Franzi August 31, 2009 at 4:05 pm

just my 2ct

have you openly told them that there are spices you don’t like?try asking the family to put a serving aside for you without the spices added you don’t like.
ask them if they would mind if you would buy your own meat (that only you eat eg on a sandwich for lunch). i say this because i do not see why meat in this case is any different from other people’s cravings for chocolate, or veggies, or coke, or candy, or milk/jogurt, or anything else the AP might be used to but the HF doesn’t buy.

you might be too stuck on thinking that only meat will give you the power. like said before, beans or soy might seal the deal as well.

please, i don’t mean to be rude. i understand your craving (i need carbs) and the fact that all you can think about is meat. but couldn’t this just be an adjustment to different eating habits?

i think that in the end it will boil down to either you buying your craved food (again, i don’t see much of a difference in buying meat than in buying coke or coffee to function), your family adjusting their shopping/eating habits or you going into rematch.

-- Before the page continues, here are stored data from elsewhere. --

/-- The avoidance-with-membership events `{a₂ ↮ insert a₁ W} ∩ {z ∈ C(a₂)}` are determined by
the edges off `π`. -/
lemma dependsOn_avoid_conn {π : Finset E} {a₁ : V} {W : Finset V}
    (hπ : ∀ e ∈ π, ∀ x, x ∈ ends e → x = a₁ ∨ x ∈ W) (a₂ z : V) :
    DependsOn (· ∈ avoidAll ends a₂ (insert a₁ W) ∩ connEvent ends a₂ z) ((↑π : Set E)ᶜ) := by
  intro ω ω' h
  apply propext
  have key : ∀ ω ω' : Config E, (∀ e ∈ ((↑π : Set E)ᶜ), ω e = ω' e) →
      ω ∈ avoidAll ends a₂ (insert a₁ W) ∩ connEvent ends a₂ z →
      ω' ∈ avoidAll ends a₂ (insert a₁ W) ∩ connEvent ends a₂ z := by
    intro ω ω' h hω
    have hc := cluster_eq_of_eqOn_compl hπ h hω.1
    refine ⟨fun x hx hconn => hω.1 x hx ?_, ?_⟩
    · have : x ∈ cluster ends ω' a₂ := hconn
      rw [hc] at this
      exact this
    · have : z ∈ cluster ends ω a₂ := hω.2
      rw [← hc] at this
      exact this
  exact ⟨key ω ω' h, key ω' ω fun e he => (h e he).symm⟩

/-- The plain avoidance event is determined by the edges off `π` as well. -/
lemma dependsOn_avoid {π : Finset E} {a₁ : V} {W : Finset V}
    (hπ : ∀ e ∈ π, ∀ x, x ∈ ends e → x = a₁ ∨ x ∈ W) (a₂ : V) :
    DependsOn (· ∈ avoidAll ends a₂ (insert a₁ W)) ((↑π : Set E)ᶜ) := by
  intro ω ω' h
  apply propext
  have key : ∀ ω ω' : Config E, (∀ e ∈ ((↑π : Set E)ᶜ), ω e = ω' e) →
      ω ∈ avoidAll ends a₂ (insert a₁ W) → ω' ∈ avoidAll ends a₂ (insert a₁ W) := by
    intro ω ω' h hω
    have hc := cluster_eq_of_eqOn_compl hπ h hω
    intro x hx hconn
    apply hω x hx
    have : x ∈ cluster ends ω' a₂ := hconn
    rw [hc] at this
    exact this
  exact ⟨key ω ω' h, key ω' ω fun e he => (h e he).symm⟩

end Cluster

section Product

variable {V : Type*} {E : Type*} [Fintype E] [DecidableEq E] {R : Type*} [Field R]
  [LinearOrder R] [IsStrictOrderedRing R]
variable {ends : E → Sym2 V}

omit [LinearOrder R] [IsStrictOrderedRing R] in
/-- An event determined by the edges off `τ` is independent of `{τ open}`. -/
lemma prob_inter_allOpen (p : E → R) (τ : Finset E) {A : Set (Config E)}
    (hA : DependsOn (· ∈ A) ((↑τ : Set E)ᶜ)) :
    prob p (A ∩ allOpen τ) = prob p A * ∏ e ∈ τ, p e := by
  rw [← prob_allOpen p τ]
  exact prob_inter_eq_mul_of_dependsOn p disjoint_compl_left hA (dependsOn_allOpen τ)

omit [LinearOrder R] [IsStrictOrderedRing R] in
/-- The route probability `P(π₁ open ∪ π₂ open) = p₁ + p₂ − p₁p₂` for disjoint edge sets. -/
lemma prob_allOpen_union (p : E → R) {π₁ π₂ : Finset E} (hd : Disjoint π₁ π₂) :
    prob p (allOpen π₁ ∪ allOpen π₂) =
      ∏ e ∈ π₁, p e + ∏ e ∈ π₂, p e - (∏ e ∈ π₁, p e) * ∏ e ∈ π₂, p e := by
  have h := prob_union_add_prob_inter p (allOpen π₁) (allOpen π₂)
  have hi : prob p (allOpen π₁ ∩ allOpen π₂) = (∏ e ∈ π₁, p e) * ∏ e ∈ π₂, p e := by
    rw [← prob_allOpen p π₁, ← prob_allOpen p π₂]
    exact prob_inter_eq_mul_of_dependsOn p (Finset.disjoint_coe.2 hd) (dependsOn_allOpen π₁)
      (dependsOn_allOpen π₂)
  rw [hi, prob_allOpen, prob_allOpen] at h
  linear_combination h

end Product

section Masses

variable {V : Type*} {E : Type*} [Fintype E] [DecidableEq E] [DecidableEq V] {R : Type*} [Field R]
  [LinearOrder R] [IsStrictOrderedRing R]
variable {ends : E → Sym2 V}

Katarina August 31, 2009 at 6:25 pm

I’m actually not a big meat eater at all, I don’t eat vast quantities. It’s just that this host family eats almost none, and it’s making me hungry all the time, pasta and bread just digest so quickly and i really don’t think it’s healthy to have an almot vegetarian diet, I don’t see how it’s any way comparable with having a craving for junk food. It’s not just that they’re adding spices to the food, it’s that the food they make is sometimes a total concoction of all kinds of mashed up random ingredients, it’s just not real food. The food portions we do get are also very small, everyone even the parents gets young child’s portions. So even when it’s something edible, I’m still left hungry. when it’s something i can’t bring myself to eat the mother notices but she never says anything, like asking me why i’m not eating it. well, i think that at lunchtimes i will eat some of the frozen fish that’s in the freezer. I’m not meant to but if my HM asks about it, i’ll explain again that i can’t function on only pasta bread and weird mixtures. I’ll ask them on shopping day to get a bit of extra meat for me. If they won’t I don’t think I can spend a year like this. I’m always hungry and their solution is just to eat porridge before bed.